The criteria for including ops and types fall into several categories:

- Are they only useful in back-propagation, for gradients? Since mobile is
  focused on inference, we don’t include these.

- Are they useful mainly for other training needs, such as checkpoint saving?
  These we leave out.

- Do they rely on frameworks that aren’t always available on mobile, such as
  libjpeg? To avoid extra dependencies we don’t include ops like `DecodeJpeg`.

- Are there types that aren’t commonly used? We don’t include boolean variants
  of ops for example, since we don’t see much use of them in typical inference
  graphs.

These ops are trimmed by default to optimize for inference on mobile, but it is
possible to alter some build files to change the default.  After alternating the
build files, you will need to recompile TensorFlow.  See below for more details
on how to do this, and also see <a href="./optimizing.md">optimizing binary size</a>
for more on reducing your binary size.

### Locate the implementation

Operations are broken into two parts. The first is the op definition, which
declares the signature of the operation, which inputs, outputs, and attributes
it has. These take up very little space, and so all are included by default. The
implementations of the op computations are done in kernels, which live in the
`tensorflow/core/kernels` folder. You need to compile the C++ file containing
the kernel implementation of the op you need into the library. To figure out
which file that is, you can search for the operation name in the source
files.

[Here’s an example search in github](https://github.com/search?utf8=%E2%9C%93&q=repo%3Atensorflow%2Ftensorflow+extension%3Acc+path%3Atensorflow%2Fcore%2Fkernels+REGISTER+Mul&type=Code&ref=searchresults).

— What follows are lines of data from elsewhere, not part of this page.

import Summits.QuantumFields.QCD.Theorems.NestedDissectionSeaLightQuarkCompletionGlue
import Summits.QuantumFields.QCD.Theorems.NestedDissectionSeaLightQuarkCompletionStubJumpGerm
import Summits.QuantumFields.QCD.Theorems.LightQuarkCompletion.Negative.Anatomy

/-!
# Crux `LightQuarkCompletion` (stmt-QuantumFields-18066) — line `Sketch` (rev 4), helper
# `stub_bandPinsAlong_of_chiralCornerPinned`: the two facts of composition B imply composition A's stub B2a

Helper of the registered skeleton rev 4 of line `Sketch` (crux `Summit.QuantumFields.QCD.Theses.NestedDissectionSea.
LightQuarkCompletion`, stmt-QuantumFields-18066; lead c3, 2026-08-17).  The skeleton closes the crux along two compositions:
composition A through `stub_bandPinsAlong` (B2a: band pins along a subsequence `φ` at a germ `J` for the GIVEN threshold
regularisation), and composition B through the sibling item `HeavyThresholdYMBridge.ChiralCompletion` (stmt-QuantumFields-17661:
a constant RGI re-pin `δ` after which the regularisation is chiral at zero and carries the `QCDOf` body at every positive tuple)
plus the one supplier-less fact `ChiralCornerPinned` (the up-shift `upShift reg δ` at such a chiral corner carries the two-sided
parity pin at ZERO threshold).

This file certifies, by pure logic over landed glue, that composition B's two facts (taken as HYPOTHESES — neither is asserted)
imply B2a verbatim, with the trivial subsequence `φ = id` and the germ `J = δ`: item 17661 supplies `δ`; its re-pinned scheme
`reg.scheme (m + δ)` is the scheme of `upShift reg δ` (`upShift_scheme`), so `upShift reg δ` is chiral at zero and carries the
body at every positive tuple; `ChiralCornerPinned` then gives the zero-threshold two-sided pin of `upShift reg δ`, which IS
(definitionally) `reg` re-centred at `δ`, so un-re-centring (`zeroPin_recentre_iff`, landed) yields the lower pin of `reg` from
depth `−δ` and its upper pin from height `δ`, weights at `δ + m`; heredity along `id` (`pinClause_restrict`,
`upperPin_restrict`, landed) finishes.  Sorry-free; no definition; nothing here asserts a Theses decl.
-/

noncomputable section

namespace Summit.QuantumFields.QCD.Theorems.LightQuarkJumpLine

open MeasureTheory Filter Topology
open Literature.MathematicalPhysics.QuantumFieldTheory Literature.MathematicalPhysics.QuantumLattice
  Literature.Probability.LatticeModels
open Summit.QuantumFields.QCD.Theorems.CoerciveSeaNegative (PinClause)
open Summit.QuantumFields.QCD.Theorems.EarlyCrosserLawNegative (UpperPin)
open Summit.QuantumFields.QCD.Theorems.LightQuarkCompletion.Negative (PinPkg Body HypAt upShift upShift_scheme)

/-! ## Glue: the δ-re-pinned scheme is the up-shifted scheme; the zero pin of the up-shift is the band pin of `reg` -/

/-- The δ-re-pinned scheme of item 17661, `reg.scheme (fun f => m f + δ)`, IS the scheme of the up-shift `upShift reg δ` at
`m` (Negative `upShift_scheme`, up to `m f + δ = δ + m f`). [folklore] -/
theorem scheme_addConst_eq_upShift_scheme {Nf : ℕ} (reg : QCDRegularisation Nf) (δ : ℝ) (m : Fin Nf → ℝ)
    (z shift : QCDField Nf → ℕ → ℝ) :
    reg.scheme (fun f => m f + δ) z shift = (upShift reg δ).scheme m z shift := by
  rw [upShift_scheme]
  congr 1
  funext f
  ring

/-- Chirality at zero of the δ-re-pinned schemes (item 17661's first conclusion, verbatim) is `IsChiralAtZero` of the
up-shift `upShift reg δ`. [folklore] -/
theorem isChiralAtZero_upShift_of_addConst {Nf : ℕ} (reg : QCDRegularisation Nf) (δ : ℝ)
    (hχ : ∀ ε > (0 : ℝ), ∃ m : Fin Nf → ℝ, (∀ f, 0 < m f) ∧ ¬ (reg.scheme (fun f => m f + δ) 0 0).HasLatticeMassGap ε) :
    (upShift reg δ).IsChiralAtZero := by
  intro ε hε
  obtain ⟨m, hm, hng⟩ := hχ ε hε
  refine ⟨m, hm, ?_⟩
  rwa [← scheme_addConst_eq_upShift_scheme]

/-- The body at every positive tuple of the δ-re-pinned schemes (item 17661's second conclusion, verbatim) is the body of the
up-shift `upShift reg δ` above threshold `0`. [folklore] -/
theorem body_upShift_zero_of_addConst {Nf : ℕ} (reg : QCDRegularisation Nf) (δ : ℝ)
    (h : ∀ m : Fin Nf → ℝ, (∀ f, 0 < m f) → ∃ (z shift : QCDField Nf → ℕ → ℝ) (T : OSData (QCDField Nf) 4),
      IsQCDAlong (reg.scheme (fun f => m f + δ) z shift) T ∧ T.IsNontrivial QCDField.glue ∧
        T.IsNonGaussian QCDField.glue ∧ (∀ f g : Fin Nf, f ≠ g → T.IsNontrivial (QCDField.pseudoRe f g)) ∧
          ∃ Δ > 0, T.HasMassGap Δ ∧ (reg.scheme (fun f => m f + δ) z shift).HasLatticeMassGap Δ) :
    Body Nf (upShift reg δ) 0 := by
  intro m hm
  obtain ⟨z, shift, T, hQ, hN, hG, hP, Δ, hΔ, hT, hL⟩ := h m hm
  refine ⟨z, shift, T, ?_, hN, hG, hP, Δ, hΔ, hT, ?_⟩
  · rwa [← scheme_addConst_eq_upShift_scheme]
  · rwa [← scheme_addConst_eq_upShift_scheme]

/-- **The zero-threshold pin of the up-shift is the band pin of `reg`.**  `upShift reg δ` is, definitionally, `reg` re-centred
at the germ `δ` (`m_crit ↦ m_crit + a δ / Z_m`), so its zero-threshold two-sided pin with weights at the positive tuple `m`
un-re-centres (`zeroPin_recentre_iff`) to the lower pin of `reg` from depth `−δ` and the upper pin of `reg` from height `δ`,
weights at `δ + m`, same radius. [folklore] -/
theorem bandPins_of_zeroPin_upShift {Nf : ℕ} (reg : QCDRegularisation Nf) (δ : ℝ) {m : Fin Nf → ℝ} {R : ℝ}
    (hlo : PinClause Nf (upShift reg δ) 0 m R) (hup : UpperPin Nf (upShift reg δ) 0 m R) :
    PinClause Nf reg (-δ) (fun f => δ + m f) R ∧ UpperPin Nf reg δ (fun f => δ + m f) R :=
  (zeroPin_recentre_iff (m := m) (R := R) reg δ).1 ⟨hlo, hup⟩

/-- **The zero-threshold pin package of the up-shift gives band pins of `reg` along the trivial subsequence.**  From
`PinPkg Nf (upShift reg δ) 0`: for every positive tuple `m` a radius `R > 0` carries the lower pin of `reg.restrict id` from
depth `−δ` and its upper pin from height `δ`, weights at `δ + m` (un-re-centre, then heredity along `id`). [folklore] -/
theorem bandPinsAlong_id_of_pinPkg_upShift {Nf : ℕ} (reg : QCDRegularisation Nf) (δ : ℝ)
    (hP : PinPkg Nf (upShift reg δ) 0) :
    ∀ m : Fin Nf → ℝ, (∀ f, 0 < m f) → ∃ R : ℝ, 0 < R ∧
      PinClause Nf (reg.restrict id strictMono_id.tendsto_atTop) (-δ) (fun f => δ + m f) R ∧
      UpperPin Nf (reg.restrict id strictMono_id.tendsto_atTop) δ (fun f => δ + m f) R := by
  intro m hm
  obtain ⟨R, hR, hlo, hup⟩ := hP m hm
  obtain ⟨hlo', hup'⟩ := bandPins_of_zeroPin_upShift reg δ hlo hup
  exact ⟨R, hR, pinClause_restrict reg id strictMono_id hlo', upperPin_restrict reg id strictMono_id hup'⟩

/-! ## The registered helper: composition B's two facts imply stub B2a (`stub_bandPinsAlong`) -/

/-- **Composition B's facts imply B2a (`stub_bandPinsAlong`), registered helper signature verbatim.**  HYPOTHESES (not
asserted here): (i) the text of item stmt-QuantumFields-17661 `HeavyThresholdYMBridge.ChiralCompletion` — for `N_f ∈ {2,3}`,
every regularisation with `HasMassScaling` carrying the `QCDOf` body above SOME threshold `M₀` admits a constant RGI re-pin `δ`
after which it is chiral at zero and carries the body at EVERY positive tuple; (ii) `ChiralCornerPinned` — for every
regularisation carrying the crux's threshold package `HypAt` at `M₀`, every offset `δ` at which `upShift reg δ` is chiral at
zero and carries the body above `0` also carries the two-sided parity pin at zero threshold (`PinPkg … 0`).  CONCLUSION: B2a
for every threshold regularisation — along SOME subsequence `φ` and at SOME germ `J`, for every positive tuple a common radius
carries the lower pin of `reg.restrict φ` from depth `−J` and its upper pin from height `J`, weights at `J + m`.  Proof:
`φ = id`, `J = δ` of (i); (ii) at the chiral corner; un-re-centre (`zeroPin_recentre_iff`); heredity along `id`. -/
theorem stub_bandPinsAlong_of_chiralCornerPinned :
    (∀ Nf : ℕ, Nf = 2 ∨ Nf = 3 → ∀ (reg : QCDRegularisation Nf) (M₀ : ℝ), reg.HasMassScaling →
      (∀ m : Fin Nf → ℝ, (∀ f, M₀ < m f) → ∃ (z shift : QCDField Nf → ℕ → ℝ) (T : OSData (QCDField Nf) 4),
        IsQCDAlong (reg.scheme m z shift) T ∧ T.IsNontrivial QCDField.glue ∧ T.IsNonGaussian QCDField.glue ∧
          (∀ f g : Fin Nf, f ≠ g → T.IsNontrivial (QCDField.pseudoRe f g)) ∧
            ∃ Δ > 0, T.HasMassGap Δ ∧ (reg.scheme m z shift).HasLatticeMassGap Δ) →
      ∃ δ : ℝ, (∀ ε > (0 : ℝ), ∃ m : Fin Nf → ℝ, (∀ f, 0 < m f) ∧
          ¬ (reg.scheme (fun f => m f + δ) 0 0).HasLatticeMassGap ε) ∧
        ∀ m : Fin Nf → ℝ, (∀ f, 0 < m f) → ∃ (z shift : QCDField Nf → ℕ → ℝ) (T : OSData (QCDField Nf) 4),
          IsQCDAlong (reg.scheme (fun f => m f + δ) z shift) T ∧ T.IsNontrivial QCDField.glue ∧
            T.IsNonGaussian QCDField.glue ∧ (∀ f g : Fin Nf, f ≠ g → T.IsNontrivial (QCDField.pseudoRe f g)) ∧
              ∃ Δ > 0, T.HasMassGap Δ ∧ (reg.scheme (fun f => m f + δ) z shift).HasLatticeMassGap Δ) →
    (∀ Nf : ℕ, (Nf = 2 ∨ Nf = 3) → ∀ (reg : QCDRegularisation Nf) (M₀ : ℝ),
      Summit.QuantumFields.QCD.Theorems.LightQuarkCompletion.Negative.HypAt Nf reg M₀ → ∀ δ : ℝ,
      (Summit.QuantumFields.QCD.Theorems.LightQuarkCompletion.Negative.upShift reg δ).IsChiralAtZero →
      Summit.QuantumFields.QCD.Theorems.LightQuarkCompletion.Negative.Body Nf
        (Summit.QuantumFields.QCD.Theorems.LightQuarkCompletion.Negative.upShift reg δ) 0 →
      Summit.QuantumFields.QCD.Theorems.LightQuarkCompletion.Negative.PinPkg Nf
        (Summit.QuantumFields.QCD.Theorems.LightQuarkCompletion.Negative.upShift reg δ) 0) →
    ∀ Nf : ℕ, (Nf = 2 ∨ Nf = 3) → ∀ reg : QCDRegularisation Nf, reg.HasMassScaling →
    (reg.scheme 0 0 0).HasAsymptoticScaling → (∀ᶠ k : ℕ in Filter.atTop, -1 ≤ reg.mcrit k) → ∀ M₀ : ℝ, 0 ≤ M₀ →
    (∀ m : Fin Nf → ℝ, (∀ f, M₀ < m f) → ∃ R : ℝ, 0 < R ∧
      Summit.QuantumFields.QCD.Theorems.CoerciveSeaNegative.PinClause Nf reg M₀ m R ∧
      Summit.QuantumFields.QCD.Theorems.EarlyCrosserLawNegative.UpperPin Nf reg M₀ m R) →
    (∀ m : Fin Nf → ℝ, (∀ f, M₀ < m f) → ∃ (z shift : QCDField Nf → ℕ → ℝ) (T : OSData (QCDField Nf) 4),
      IsQCDAlong (reg.scheme m z shift) T ∧ T.IsNontrivial QCDField.glue ∧ T.IsNonGaussian QCDField.glue ∧
        (∀ f g : Fin Nf, f ≠ g → T.IsNontrivial (QCDField.pseudoRe f g)) ∧
          ∃ Δ > 0, T.HasMassGap Δ ∧ (reg.scheme m z shift).HasLatticeMassGap Δ) →
    ∃ (φ : ℕ → ℕ) (hφ : StrictMono φ) (J : ℝ), ∀ m : Fin Nf → ℝ, (∀ f, 0 < m f) → ∃ R : ℝ, 0 < R ∧
      Summit.QuantumFields.QCD.Theorems.CoerciveSeaNegative.PinClause Nf (reg.restrict φ hφ.tendsto_atTop) (-J)
        (fun f => J + m f) R ∧
      Summit.QuantumFields.QCD.Theorems.EarlyCrosserLawNegative.UpperPin Nf (reg.restrict φ hφ.tendsto_atTop) J
        (fun f => J + m f) R := by
  intro h17661 hCP Nf hNf reg hMS hAS hbr M₀ hM₀ hpin hbody
  -- item 17661: the chiral corner `δ`, with the body at every positive tuple, read on the up-shift `upShift reg δ`
  obtain ⟨δ, hχ, hbodyδ⟩ := h17661 Nf hNf reg M₀ hMS hbody
  have hχ' : (upShift reg δ).IsChiralAtZero := isChiralAtZero_upShift_of_addConst reg δ hχ
  have hbody' : Body Nf (upShift reg δ) 0 := body_upShift_zero_of_addConst reg δ hbodyδ
  -- the chiral corner is pinned: the zero-threshold two-sided pin of the up-shift
  have hP0 : PinPkg Nf (upShift reg δ) 0 := hCP Nf hNf reg M₀ ⟨hMS, hAS, hbr, hM₀, hpin, hbody⟩ δ hχ' hbody'
  -- band pins of `reg` along the trivial subsequence at the germ `δ`
  exact ⟨id, strictMono_id, δ, bandPinsAlong_id_of_pinPkg_upShift reg δ hP0⟩

end Summit.QuantumFields.QCD.Theorems.LightQuarkJumpLine

end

You’ll see that this search is looking for the `Mul` op implementation, and it
finds it in `tensorflow/core/kernels/cwise_op_mul_1.cc`. You need to look for
macros beginning with `REGISTER`, with the op name you care about as one of the
string arguments.

In this case, the implementations are actually broken up across multiple `.cc`
files, so you’d need to include all of them in your build. If you’re more
comfortable using the command line for code search, here’s a grep command that
also locates the right files if you run it from the root of your TensorFlow
repository:

`grep 'REGISTER.*"Mul"' tensorflow/core/kernels/*.cc`

### Add the implementation to the build

If you’re using Bazel, and building for Android, you’ll want to add the files
you’ve found to
the
[`android_extended_ops_group1`](https://www.tensorflow.org/code/tensorflow/core/kernels/BUILD#L3565) or
[`android_extended_ops_group2`](https://www.tensorflow.org/code/tensorflow/core/kernels/BUILD#L3632) targets. You
may also need to include any .cc files they depend on in there. If the build
complains about missing header files, add the .h’s that are needed into
the
[`android_extended_ops`](https://www.tensorflow.org/code/tensorflow/core/kernels/BUILD#L3525) target.

If you’re using a makefile targeting iOS, Raspberry Pi, etc, go to
[`tensorflow/contrib/makefile/tf_op_files.txt`](https://www.tensorflow.org/code/tensorflow/contrib/makefile/tf_op_files.txt) and
add the right implementation files there.